I know I’m preaching to the choir here, but let me ask a question with an obvious answer. Why do we like the Mac? Is it hardware design? Probably not. Is it interface design instead?
More than likely it is a combination of both, though I contend that it’s something more than interface (software) or hardware design. Not for sake of argument, because I’m not going to argue the point, but, is the Mac’s UI better than Windows?
It’s an arguable point, of course, but since the Mac is made up of hardware design and software design, it’s safer for me to say that the Mac’s user interface is much better than Windows (choose whatever flavor you want).
Let me generalize for a moment. Why is it better? It’s not an issue of whether the Finder is a great utility for file and folder navigation. It’s not a collection of dialog boxes, window panes, or the Dock vs. whatever Windows Vista is using these days.
The reason, generally speaking, that the Mac’s interface—the user experience we all know and love—is better than Windows, is the same reason Mac hardware is better than typical PC hardware.
Apple pays attention to the details overlooked or ignored by competitors. Apple’s designers, software and hardware, care about what works, and how it works, and it shows all over, and stands in stark contrast to the confusing, gaudy, feature frenzy representative of Windows PCs.
It’s the attention to detail that makes the Mac what it is, and the lack of which makes Windows and most PCs a crass blend of uniform mediocrity (albeit popular).
Instead of arguing my premise with a point by point comparison of the Mac vs. a Windows PC (assuming you’re a Mac user reading this, you have an idea that I’m probably correct anyway), let me give you a couple of graphic examples of poor user interface, one Windows, and one iPhone, both non-Apple, both deplorable.

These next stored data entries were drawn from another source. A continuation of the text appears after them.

import Mathlib.GroupTheory.Perm.Cycle.Type
import Mathlib.GroupTheory.Perm.Fin
import Mathlib.Data.Fintype.Sum
import Literature.Computability.AlgebraicComplexity.StandardFamilies
import Literature.Computability.AlgebraicComplexity.HamiltonianCycleSumLemmas
import HarnessLib

/-!
# Hamiltonian cycle sums with coupled edges, and the removal of couples

Infrastructure for the `VNP`-hardness of the Hamiltonian cycle family `HC` over every field
(Valiant 1979; von zur Gathen 1987, Thm. 5.6, whose proof simulates Boolean sums by *coupled*
Hamiltonian cycles and then removes the couples one at a time inside "special graphs"). This file
provides the second half of that scheme in a self-contained form:

* `IsHam π` (`π.cycleType = {#V}`, the summation range of `Matrix.hamiltonianCycleSum`) and its
  unfolding `isHam_iff` (no fixed point, one orbit), `IsHam.pow_apply_ne` (no short cycles),
  invariance under `Equiv.permCongr`;
* the coupled Hamiltonian cycle sum `hcC M P` of a weight matrix `M : Matrix V V R`
  (`M j i` = weight of the edge `i → j`) under a list `P` of couples `{(u,v),(u',v')}`
  (von zur Gathen's `hc(G; P)`: sum over the Hamiltonian permutations `σ` with
  `σ u = v ↔ σ u' = v'` for every couple), `hcC_nil : hcC M [] = HC(M)`, reindexing
  (`hcC_submatrix`), restriction to permutations of full support
  (`hcC_eq_sum_supp`);
* **the couple-removal gadget** `CoupleData.gadget` and the theorem `CoupleData.hcC_gadget`:
  if `M` is *special* at `(u₀, s₀)` (the only edge out of `u₀` and the only edge into `s₀` is
  `u₀ → s₀`, of weight `1`) then deleting `u → v`, `u' → v'`, `u₀ → s₀` and adding five vertices
  `g₀,…,g₄` with the weight-`1` edges `u₀ → g₀ → g₁ → g₂ → g₃ → g₄ → s₀`, `g₀ → s₀`, `g₁ → v`,
  `g₄ → g₃ → g₂ → v'` and the edges `u → g₁`, `u' → g₄` carrying the weights of `u → v`, `u' → v'`
  gives a graph, special at `(u₀, g₀)`, whose coupled Hamiltonian cycle sum under `P` equals that
  of `M` under `P ∪ {{(u,v),(u',v')}}`;
* its iteration `exists_hamiltonianCycleSum_eq_hcC`: for a well-formed list of `p` couples
  (`GoodCouples`) there is a matrix of size `#V + 5p` with entries among those of `M` and `0, 1`
  whose ordinary Hamiltonian cycle sum is `hc(M; P)`.

## The gadget and its proof

von zur Gathen's construction `C = γ(H, {e, e'})` ((11.1)–(11.3), six new vertices
`a₁, a₂, a₃, b, c₁, c₂`, Figures 19–21 of the paper) is replaced by a five-vertex gadget found and
checked by exhaustive search; the proof is the one indicated in print ("one checks that any
`σ ∈ S₁` has the form in Fig. 20 and any `σ ∈ S₂` has the form in Fig. 21", followed by the
bijections `α₁`, `α₂`), organised as follows. A Hamiltonian permutation of the new graph using
only edges of nonzero weight (`Supp`) satisfies the local constraints `supp_*` (successors and
predecessors of the gadget vertices); exhausting them (`local_cases`) leaves exactly two patterns,
*neither* (`u₀ → g₀ → ⋯ → g₄ → s₀`, the coupled edges replaced by nothing) and *both*
(`u₀ → g₀ → s₀`, `u → g₁ → v`, `u' → g₄ → g₃ → g₂ → v'`) — the spurious local configurations
contain one of the `2`-cycles `(g₃ g₄)`, `(g₂ g₃)` or leave `s₀` without predecessor. Conversely a permutation `τ`
of `V` is *glued* into the new graph by composing its lift with a fixed insertion permutation
(`pN`, `pB`, `glue`); gluing preserves and reflects Hamiltonicity (`isHam_glue`,
`isHam_of_isHam_glue`, via orbits and the `anchor` map), preserves weights (`prod_gadget_glue`)
and the other couples (`sat_glue_iff`), and every admissible Hamiltonian permutation of the new
graph is glued (`exists_glue_eq`, using `Equiv.Perm.mem_sumCongrHom_range_of_perm_mapsTo_inl`).
The theorem is then a bijection of summation ranges (`Finset.sum_nbij`).

Reused from `HamiltonianCycleSumLemmas.lean`: `Equiv.Perm.cycleType_permCongr`
(`isHam_permCongr`), `Equiv.Perm.pow_apply_ne_self_of_cycleType` (`IsHam.pow_apply_ne`),
`Matrix.hamiltonianCycleSum_term_eq_zero` (`prod_eq_zero_of_not_supp`) and
`Matrix.hamiltonianCycleSum_submatrix_equiv` (reindexing to `Fin N` in
`exists_hamiltonianCycleSum_eq_hcC`); the `IsHam` phrasings are kept as one-line wrappers.

## References

* L. G. Valiant, *Completeness classes in algebra*, Proc. 11th STOC (1979), 249–261.
* J. von zur Gathen, *Feasible arithmetic computations: Valiant's hypothesis*, J. Symbolic
  Comput. 4 (1987), 137–172, §5: coupled permanents and Hamiltonians, Thm. 5.6 and its proof,
  (11.1)–(11.3), (12.1)–(12.3).
* P. Bürgisser, *Completeness and Reduction in Algebraic Complexity Theory*, Springer 2000,
  (2.3) (`HC_n`), Thm. 2.10.
-/

noncomputable section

First, take a look at whatever Mac browser you’re using; Safari, Firefox or whatever. Why do you use it? How well does it work for you compared to previous versions?

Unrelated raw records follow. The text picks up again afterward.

import Summits.Ventures.QEC.Census.CertBZInfoSets
import Summits.Ventures.QEC.Census.BB.BB144.BZData
import HarnessLib

/-!
# `BB144` — `bz` certificate, side Z: INFORMATION-SET facts (systematic form), tier KERNEL, file 2/2
# (PARTITION v2.6 item S7.BZI; emitted by qec-search-7)

For each (block `b`, matrix `i`) listed: `cert.bzZSys bzData b i = true` by `decide +kernel` — the matrix
`G_i = A_i · G_b` (rows = the stated XOR-selections of the rows of the block matrix `G_b` = pivot rows of the
stabilizer matrix ++ the block's logical combinations) is SYSTEMATIC on its information set `T_i` (CERT-FORMAT C3:
`G_i[j][T_i[j']] = [j = j']`, hence `A_i` invertible and every block codeword `c = (c|_T) · G_i` — type-07's
`eq_sum_smul_of_systematic`), and its rows are words `< 2^144`. These are the `hsys` / `hG` inputs of
`BZAssembly.forall_lt_of_bz`, KERNEL-checked independently of the (COMPILED) enumeration verdicts `BZEnumZ*.lean`;
`CertBZInfoSets.bzZBlock_of_parts` recombines sys + enum + bound into type-10's `bzZBlock`.
-/

namespace Summit.Ventures.QEC.Census.BB144

/-- Block 55, matrix 0 (|T| = 72, relRank 72, depth 5): `G` systematic on `T`, rows `< 2^144` (kernel). -/
theorem sysZ_55_0 : cert.bzZSys bzData 55 0 = true := by decide +kernel

/-- Block 55, matrix 1 (|T| = 72, relRank 72, depth 5): `G` systematic on `T`, rows `< 2^144` (kernel). -/
theorem sysZ_55_1 : cert.bzZSys bzData 55 1 = true := by decide +kernel

/-- Block 56, matrix 0 (|T| = 72, relRank 72, depth 5): `G` systematic on `T`, rows `< 2^144` (kernel). -/
theorem sysZ_56_0 : cert.bzZSys bzData 56 0 = true := by decide +kernel

/-- Block 56, matrix 1 (|T| = 72, relRank 72, depth 5): `G` systematic on `T`, rows `< 2^144` (kernel). -/
theorem sysZ_56_1 : cert.bzZSys bzData 56 1 = true := by decide +kernel

/-- Block 57, matrix 0 (|T| = 72, relRank 72, depth 5): `G` systematic on `T`, rows `< 2^144` (kernel). -/
theorem sysZ_57_0 : cert.bzZSys bzData 57 0 = true := by decide +kernel

/-- Block 57, matrix 1 (|T| = 72, relRank 71, depth 6): `G` systematic on `T`, rows `< 2^144` (kernel). -/
theorem sysZ_57_1 : cert.bzZSys bzData 57 1 = true := by decide +kernel

/-- Block 58, matrix 0 (|T| = 72, relRank 72, depth 5): `G` systematic on `T`, rows `< 2^144` (kernel). -/
theorem sysZ_58_0 : cert.bzZSys bzData 58 0 = true := by decide +kernel

/-- Block 58, matrix 1 (|T| = 72, relRank 72, depth 5): `G` systematic on `T`, rows `< 2^144` (kernel). -/
theorem sysZ_58_1 : cert.bzZSys bzData 58 1 = true := by decide +kernel

/-- Block 59, matrix 0 (|T| = 72, relRank 72, depth 5): `G` systematic on `T`, rows `< 2^144` (kernel). -/
theorem sysZ_59_0 : cert.bzZSys bzData 59 0 = true := by decide +kernel

/-- Block 59, matrix 1 (|T| = 72, relRank 72, depth 5): `G` systematic on `T`, rows `< 2^144` (kernel). -/
theorem sysZ_59_1 : cert.bzZSys bzData 59 1 = true := by decide +kernel

/-- Block 60, matrix 0 (|T| = 72, relRank 72, depth 5): `G` systematic on `T`, rows `< 2^144` (kernel). -/
theorem sysZ_60_0 : cert.bzZSys bzData 60 0 = true := by decide +kernel

/-- Block 60, matrix 1 (|T| = 72, relRank 72, depth 5): `G` systematic on `T`, rows `< 2^144` (kernel). -/
theorem sysZ_60_1 : cert.bzZSys bzData 60 1 = true := by decide +kernel

/-- Block 61, matrix 0 (|T| = 72, relRank 72, depth 5): `G` systematic on `T`, rows `< 2^144` (kernel). -/
theorem sysZ_61_0 : cert.bzZSys bzData 61 0 = true := by decide +kernel

/-- Block 61, matrix 1 (|T| = 72, relRank 72, depth 5): `G` systematic on `T`, rows `< 2^144` (kernel). -/
theorem sysZ_61_1 : cert.bzZSys bzData 61 1 = true := by decide +kernel

/-- Block 62, matrix 0 (|T| = 72, relRank 72, depth 5): `G` systematic on `T`, rows `< 2^144` (kernel). -/
theorem sysZ_62_0 : cert.bzZSys bzData 62 0 = true := by decide +kernel

/-- Block 62, matrix 1 (|T| = 72, relRank 72, depth 5): `G` systematic on `T`, rows `< 2^144` (kernel). -/
theorem sysZ_62_1 : cert.bzZSys bzData 62 1 = true := by decide +kernel

/-- Block 63, matrix 0 (|T| = 72, relRank 72, depth 5): `G` systematic on `T`, rows `< 2^144` (kernel). -/
theorem sysZ_63_0 : cert.bzZSys bzData 63 0 = true := by decide +kernel

/-- Block 63, matrix 1 (|T| = 72, relRank 71, depth 6): `G` systematic on `T`, rows `< 2^144` (kernel). -/
theorem sysZ_63_1 : cert.bzZSys bzData 63 1 = true := by decide +kernel

/-- Block 64, matrix 0 (|T| = 72, relRank 72, depth 5): `G` systematic on `T`, rows `< 2^144` (kernel). -/
theorem sysZ_64_0 : cert.bzZSys bzData 64 0 = true := by decide +kernel

/-- Block 64, matrix 1 (|T| = 72, relRank 72, depth 5): `G` systematic on `T`, rows `< 2^144` (kernel). -/
theorem sysZ_64_1 : cert.bzZSys bzData 64 1 = true := by decide +kernel

end Summit.Ventures.QEC.Census.BB144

Look at the Mac’s Finder, the Dock, or whatever other utility you use to find files and folders or to launch applications and utilities. How long did it take you to find your way around the Mac’s Finder or Dock or your favorite utilities?

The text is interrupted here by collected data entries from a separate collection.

import Mathlib
import HarnessLib

/-!
# The cone of a lift between projective resolutions resolves the cokernel (THEOREM A (1.2), infrastructure)

Crux `HomologicalConductor.Persistence` (stmt-ResolutionOfSingularities-16484), chain W4.4b — infrastructure
want **I-1 (α)** of CRUX-PLAN v12 §4.4 («cone-of-a-chain-map-as-resolution»), the first of the two pieces
FILE 2 of pool object U1 «THEOREM A in Lean» would need; source `L/res-L1-w44b-stub-3/THEOREM-A.md`
c2177413955d684d §1 (1.2) «`P• := Cone(T̃)` … the cone of a lift of an injective map with cokernel `M`
is a resolution of `M`». `[OURS · L1 w44b]` — folklore homological algebra, NOT a statement of the
manuscript under review in cell res-hironaka and using none of its statements; AI-written, weaker than
expert review. Banked infrastructure (counted 0); FILE 2 itself stays STOPPED (res-L1-w44b-plan-1).

Setting: `0 → X₁ —f→ X₂ —g→ X₃ → 0` short exact in `ModuleCat R`, `P₁`, `P₂` projective resolutions
(Mathlib `ProjectiveResolution`), `φ : P₁.complex ⟶ P₂.complex` ANY chain map lifting `f`
(`hφ : φ ≫ P₂.π = P₁.π ≫ (single₀).map f`, e.g. `ProjectiveResolution.lift f P₁ P₂`),
`Cone(φ) := HomologicalComplex.homotopyCofiber φ` (degree `n+1`: `P₁.X n ⊞ P₂.X (n+1)`; degree `0`: `P₂.X 0`).

* Element calculus of the cone in `ModuleCat` (`homotopyCofiber_decomp/₀`, `…_d_inlX_succ/_one`,
  `…_d_inrX`, `…_fstX_d`, `…_sndX_d`) — Mathlib's morphism identities evaluated on elements; they need
  `set_option backward.isDefEq.respectTransparency false` (`(homotopyCofiber φ).X n` vs
  `homotopyCofiber.X φ n` are only definitionally equal). `projective_homotopyCofiber_X`: `Cone(φ)` is
  degreewise projective.
* `homotopyCofiber_exactAt_succ_succ` (degrees `≥ 2`), `homotopyCofiber_exactAt_one` (degree `1`, uses
  that `f` is MONO: `f (π₁ x) = π₂ (φ x) = −π₂ (d y) = 0`), `homotopyCofiber_exact₀` (degree `0`, uses
  exactness of `S` and that `π₁` is onto) — the three diagram chases.
* **`quasiIso_homotopyCofiber_desc`** — the map `Cone(φ) → single₀ X₃` induced by `P₂ → X₂ → X₃`
  (`homotopyCofiber.desc` with the zero null-homotopy of `φ ≫ (P₂ → X₂ → X₃) = 0`,
  `comp_π_comp_map_g_eq_zero`) is a quasi-isomorphism (`ChainComplex.quasiIsoAt₀_iff` +
  `ShortComplex.quasiIso_iff_of_zeros'` in degree `0`, `quasiIsoAt_iff_exactAt'` above);
  **`exists_projectiveResolution_cone`** — hence `ProjectiveResolution.mk (homotopyCofiber φ) …` is a
  projective resolution of `X₃` whose complex is LITERALLY the cone, so Mathlib's
  `ProjectiveResolution.extMk` / `extMk_eq_zero_iff` / `mk₀_comp_extMk` compute `Ext(X₃, −)` by cone
  cocycles (THEOREM-A (1.2)–(1.3) with `X₁ = X₂ = R ⊗_A M`, `f = T`, `P₁ = P₂ = G•[u]` =
  `Functor.mapProjectiveResolution` of an `A`-resolution along the exact `extendScalars`, p518751).

* The cochain dictionary (want I-1 (β), first half): `homotopyCofiber_cocycle_iff` — a cochain
  `c : Cone(φ)_{m+1} → N` is a cocycle iff its components `f = c ∘ inr : G_{m+1} → N`,
  `g = c ∘ inl : F_m → N` satisfy `f ∘ d = 0` and `f ∘ φ = g ∘ d` (THEOREM-A (1.2) «`(f, g)` is a cocycle
  ⟺ `f d_{m+1} = 0` and `f T̃_m = g d_m`»); `homotopyCofiber_inrX_inlX_desc` (every pair `(f, g)` is the
  pair of components of `snd ≫ f + fst ≫ g`); `homotopyCofiber_cochain_ext` (components determine the
  cochain).

Still missing for FILE 2 (want I-1 (β), second half): `E_m = Ext¹_A(Ω_{m−1}, N) = Hom(Ω_m, N)/ι^*` via
syzygy presentations, and the coboundary side through `ProjectiveResolution.extMk_eq_zero_iff`.
-/

-- single-problem summit: the doubled namespace component is forced
set_option linter.dupNamespace false

noncomputable section

open CategoryTheory CategoryTheory.Limits HomologicalComplex

universe u

namespace Summit.ResolutionOfSingularities.ResolutionOfSingularities.Theorems.HomologicalConductor.PersistenceConeResolution

variable {R : Type u} [CommRing R]

section Elements

variable {F G : ChainComplex (ModuleCat.{u} R) ℕ} (φ : F ⟶ G)

set_option backward.isDefEq.respectTransparency false in
/-- Elements of the cone in positive degree decompose along `inlX`/`inrX`. [folklore] -/
theorem homotopyCofiber_decomp (n : ℕ) (z : (homotopyCofiber φ).X (n + 1)) :
    z = homotopyCofiber.inlX φ n (n + 1) (by simp) (homotopyCofiber.fstX φ (n + 1) n (by simp) z) +
      homotopyCofiber.inrX φ (n + 1) (homotopyCofiber.sndX φ (n + 1) z) := by
  have hid : 𝟙 ((homotopyCofiber φ).X (n + 1)) =
      homotopyCofiber.fstX φ (n + 1) n (by simp) ≫ homotopyCofiber.inlX φ n (n + 1) (by simp) +
        homotopyCofiber.sndX φ (n + 1) ≫ homotopyCofiber.inrX φ (n + 1) := by
    apply homotopyCofiber.ext_to_X φ (n + 1) n (by simp)
    · simp [Preadditive.add_comp, homotopyCofiber.inlX_fstX, homotopyCofiber.inrX_fstX]
    · simp [Preadditive.add_comp, homotopyCofiber.inlX_sndX, homotopyCofiber.inrX_sndX]
  have := ConcreteCategory.congr_hom hid z
  simp only [ModuleCat.hom_add, ModuleCat.hom_comp, LinearMap.add_apply, LinearMap.comp_apply, ModuleCat.hom_id, LinearMap.id_apply] at this
  exact this

set_option backward.isDefEq.respectTransparency false in
/-- Elements of the cone in degree `0` are `inrX` of their `sndX`. [folklore] -/
theorem homotopyCofiber_decomp₀ (z : (homotopyCofiber φ).X 0) :
    z = homotopyCofiber.inrX φ 0 (homotopyCofiber.sndX φ 0 z) := by
  have hid : homotopyCofiber.sndX φ 0 ≫ homotopyCofiber.inrX φ 0 = 𝟙 _ :=
    homotopyCofiber.sndX_inrX φ 0 (by simp)
  have := ConcreteCategory.congr_hom hid z
  rw [ModuleCat.id_apply, ModuleCat.comp_apply] at this
  exact this.symm

set_option backward.isDefEq.respectTransparency false in
/-- `d (inl x) = −inl (d x) + inr (φ x)` in degrees `≥ 2`. [folklore] -/
theorem homotopyCofiber_d_inlX_succ (n : ℕ) (x : F.X (n + 1)) :
    (homotopyCofiber φ).d (n + 2) (n + 1) (homotopyCofiber.inlX φ (n + 1) (n + 2) (by simp) x) =
      -homotopyCofiber.inlX φ n (n + 1) (by simp) (F.d (n + 1) n x) +
        homotopyCofiber.inrX φ (n + 1) (φ.f (n + 1) x) := by
  have h := homotopyCofiber.inlX_d φ (n + 2) (n + 1) n (by simp) (by simp)
  have := ConcreteCategory.congr_hom h x
  simp only [ModuleCat.hom_add, ModuleCat.hom_comp, ModuleCat.hom_neg, LinearMap.add_apply,
    LinearMap.comp_apply, LinearMap.neg_apply] at this
  exact this

set_option backward.isDefEq.respectTransparency false in
/-- `d (inl x) = inr (φ x)` from degree `1` to degree `0`. [folklore] -/
theorem homotopyCofiber_d_inlX_one (x : F.X 0) :
    (homotopyCofiber φ).d 1 0 (homotopyCofiber.inlX φ 0 1 (by simp) x) =
      homotopyCofiber.inrX φ 0 (φ.f 0 x) := by
  have h := homotopyCofiber.inlX_d' φ 1 0 (by simp) (by simp)
  have := ConcreteCategory.congr_hom h x
  simp only [ModuleCat.hom_comp, LinearMap.comp_apply] at this
  exact this

set_option backward.isDefEq.respectTransparency false in
/-- `d (inr y) = inr (d y)`. [folklore] -/
theorem homotopyCofiber_d_inrX (i j : ℕ) (y : G.X i) :
    (homotopyCofiber φ).d i j (homotopyCofiber.inrX φ i y) =
      homotopyCofiber.inrX φ j (G.d i j y) := by
  have h := homotopyCofiber.inrX_d φ i j
  have := ConcreteCategory.congr_hom h y
  simp only [ModuleCat.hom_comp, LinearMap.comp_apply] at this
  exact this

set_option backward.isDefEq.respectTransparency false in
/-- `fst (d z) = − d (fst z)` in degrees `≥ 2`. [folklore] -/
theorem homotopyCofiber_fstX_d (n : ℕ) (z : (homotopyCofiber φ).X (n + 2)) :
    homotopyCofiber.fstX φ (n + 1) n (by simp) ((homotopyCofiber φ).d (n + 2) (n + 1) z) =
      -F.d (n + 1) n (homotopyCofiber.fstX φ (n + 2) (n + 1) (by simp) z) := by
  have h := homotopyCofiber.d_fstX φ (n + 2) (n + 1) n (by simp) (by simp)
  have := ConcreteCategory.congr_hom h z
  simp only [ModuleCat.hom_comp, ModuleCat.hom_neg, LinearMap.comp_apply, LinearMap.neg_apply]
    at this
  exact this

set_option backward.isDefEq.respectTransparency false in
/-- `snd (d z) = φ (fst z) + d (snd z)` in degrees `≥ 1`. [folklore] -/
theorem homotopyCofiber_sndX_d (n : ℕ) (z : (homotopyCofiber φ).X (n + 1)) :
    homotopyCofiber.sndX φ n ((homotopyCofiber φ).d (n + 1) n z) =
      φ.f n (homotopyCofiber.fstX φ (n + 1) n (by simp) z) +
        G.d (n + 1) n (homotopyCofiber.sndX φ (n + 1) z) := by
  have h := homotopyCofiber.d_sndX φ (n + 1) n (by simp)
  have := ConcreteCategory.congr_hom h z
  simp only [ModuleCat.hom_add, ModuleCat.hom_comp, LinearMap.add_apply, LinearMap.comp_apply]
    at this
  exact this

end Elements

section Cone

variable {S : ShortComplex (ModuleCat.{u} R)} (hS : S.ShortExact)
  (P₁ : ProjectiveResolution S.X₁) (P₂ : ProjectiveResolution S.X₂)
  (φ : P₁.complex ⟶ P₂.complex)
  (hφ : φ ≫ P₂.π = P₁.π ≫ (ChainComplex.single₀ (ModuleCat.{u} R)).map S.f)

/-- The cone of a morphism of projective resolutions is degreewise projective. [folklore] -/
theorem projective_homotopyCofiber_X (n : ℕ) : Projective ((homotopyCofiber φ).X n) := by
  cases n with
  | zero => exact Projective.of_iso (homotopyCofiber.XIso φ 0 (by simp)).symm inferInstance
  | succ n =>
    exact Projective.of_iso (homotopyCofiber.XIsoBiprod φ (n + 1) n (by simp)).symm inferInstance

include hφ in
/-- The lift `φ` followed by the augmentation of `P₂` and `g` vanishes (`g ∘ f = 0`). [folklore] -/
theorem comp_π_comp_map_g_eq_zero :
    φ ≫ (P₂.π ≫ (ChainComplex.single₀ (ModuleCat.{u} R)).map S.g) = 0 := by
  rw [← Category.assoc, hφ, Category.assoc, ← Functor.map_comp, S.zero, Functor.map_zero, comp_zero]

/-! ### Element-level facts about the resolutions -/

/-- A cycle of positive degree in a projective resolution is a boundary. [folklore] -/
theorem exists_d_eq_of_d_eq_zero {Z : ModuleCat.{u} R} (P : ProjectiveResolution Z) (n : ℕ)
    (x : P.complex.X (n + 1)) (hx : P.complex.d (n + 1) n x = 0) :
    ∃ x' : P.complex.X (n + 2), P.complex.d (n + 2) (n + 1) x' = x :=
  (ShortComplex.moduleCat_exact_iff _).mp (P.exact_succ n) x hx

/-- An element of degree `0` killed by the augmentation is a boundary. [folklore] -/
theorem exists_d_eq_of_π_eq_zero {Z : ModuleCat.{u} R} (P : ProjectiveResolution Z)
    (x : P.complex.X 0) (hx : P.π.f 0 x = 0) :
    ∃ x' : P.complex.X 1, P.complex.d 1 0 x' = x :=
  (ShortComplex.moduleCat_exact_iff _).mp P.exact₀ x hx

/-- The augmentation kills boundaries. [folklore] -/
theorem π_d_eq_zero {Z : ModuleCat.{u} R} (P : ProjectiveResolution Z) (y : P.complex.X 1) :
    P.π.f 0 (P.complex.d 1 0 y) = 0 := by
  have := ConcreteCategory.congr_hom P.complex_d_comp_π_f_zero y
  simp only [ModuleCat.hom_comp, LinearMap.comp_apply, ModuleCat.hom_zero, LinearMap.zero_apply] at this
  exact this

/-- A chain map commutes with the differentials, on elements. [folklore] -/
theorem map_d_apply (i j : ℕ) (x : P₁.complex.X i) :
    φ.f j (P₁.complex.d i j x) = P₂.complex.d i j (φ.f i x) := by
  have := ConcreteCategory.congr_hom (φ.comm i j) x
  simp only [ModuleCat.hom_comp, LinearMap.comp_apply] at this
  exact this.symm

include hφ in
/-- Degree-`0` compatibility of the lift with the augmentations, on elements. [folklore] -/
theorem π_φ_apply (x : P₁.complex.X 0) : P₂.π.f 0 (φ.f 0 x) = S.f (P₁.π.f 0 x) := by
  have h := HomologicalComplex.congr_hom hφ 0
  rw [HomologicalComplex.comp_f, HomologicalComplex.comp_f, ChainComplex.single₀_map_f_zero] at h
  have := ConcreteCategory.congr_hom h x
  simp only [ModuleCat.hom_comp, LinearMap.comp_apply] at this
  exact this

set_option backward.isDefEq.respectTransparency false in
/-- **The cone is exact in degrees `≥ 2`.** [folklore] -/
theorem homotopyCofiber_exactAt_succ_succ (n : ℕ) : (homotopyCofiber φ).ExactAt (n + 2) := by
  rw [HomologicalComplex.exactAt_iff' _ (n + 3) (n + 2) (n + 1) (by simp) (by simp),
    ShortComplex.moduleCat_exact_iff]
  intro z hz
  change (homotopyCofiber φ).d (n + 2) (n + 1) z = 0 at hz
  change ∃ w, (homotopyCofiber φ).d (n + 3) (n + 2) w = z
  -- the `F`-component of `z` is a cycle, hence a boundary
  have hx : P₁.complex.d (n + 1) n (homotopyCofiber.fstX φ (n + 2) (n + 1) (by simp) z) = 0 := by
    have := homotopyCofiber_fstX_d φ n z
    rw [hz, map_zero] at this
    exact neg_eq_zero.mp this.symm
  obtain ⟨x', hx'⟩ := exists_d_eq_of_d_eq_zero P₁ n _ hx
  -- the `G`-component corrected by `φ x'` is a cycle, hence a boundary
  have hy : P₂.complex.d (n + 2) (n + 1)
      (φ.f (n + 2) x' + homotopyCofiber.sndX φ (n + 2) z) = 0 := by
    have := homotopyCofiber_sndX_d φ (n + 1) z
    rw [hz, map_zero] at this
    rw [map_add, ← map_d_apply, hx']
    exact this.symm
  obtain ⟨y', hy'⟩ := exists_d_eq_of_d_eq_zero P₂ (n + 1) _ hy
  refine ⟨homotopyCofiber.inrX φ (n + 3) y' - homotopyCofiber.inlX φ (n + 2) (n + 3) (by simp) x', ?_⟩
  conv_rhs => rw [homotopyCofiber_decomp φ (n + 1) z]
  rw [map_sub, homotopyCofiber_d_inrX, homotopyCofiber_d_inlX_succ, hy', hx', map_add]
  abel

Here’s an example of a Windows utility for batch file renaming. It speaks for itself. Every feature, configuration, adjustment, is on a single screen.
A new user’s first thought may be, “Where do I start?” That’s because, whether the utility is a good one or not, little effort was given to how the user will use those features.
Truly, a picture tells a thousand words. I don’t want to denigrate (too much) the publisher’s efforts to create a useful utility. Poor user design isn’t just limited to Windows PC software.
We all have our favorite software that we love to use, and favorite software we love to hate. I’m not a fan of Apple’s Mail, though I admit there is not much to complain about these days. Most Mac users use Mail and don’t worry about the little hiccups that I dislike.
Apple takes the same preference for elegant user interface and hardware design to the iPhone and iPod touch. Relative to most other so-called smart phones, Apple’s efforts stand out like me at a cheerleader’s convention (hint, they’re shorter and thinner than me).
Many of the more popular apps for the iPhone and iPod touch are wonderful efforts in design, highlighting ease of use, an elegant interface, and a no-manual required effort.
With Apple and so many other developers, Mac and iPhone, you’d think that good user interface design would be contagious. Hint: apparently not, as evidenced by what I found on AppShopper.
Simply put, the most popular and useful Mac applications share something in common with popular iPhone and iPod touch applications. Attention to detail first, ease of use second, utility and useful a close third.
I’m sure you have a few favorite applications and utilities. I’m also certain you can find a few examples where we could ask, “What was Apple thinking?” But I won’t judge a whole company’s massive design efforts in hardware and software with a few minor issues.
Apple gets a lot more right than they get wrong because they’re relentless. They strive to make their designs work well and don’t seem to accept what is mediocre or good enough.
That’s typical for Apple, and it’s a level of overall quality that Apple’s customers have come to expect. It’s also an attitude that seems to pervade all of Apple’s products, hardware or software.
Name another company with more diverse products, sold to more customers, and with customer satisfaction levels similar to Apple.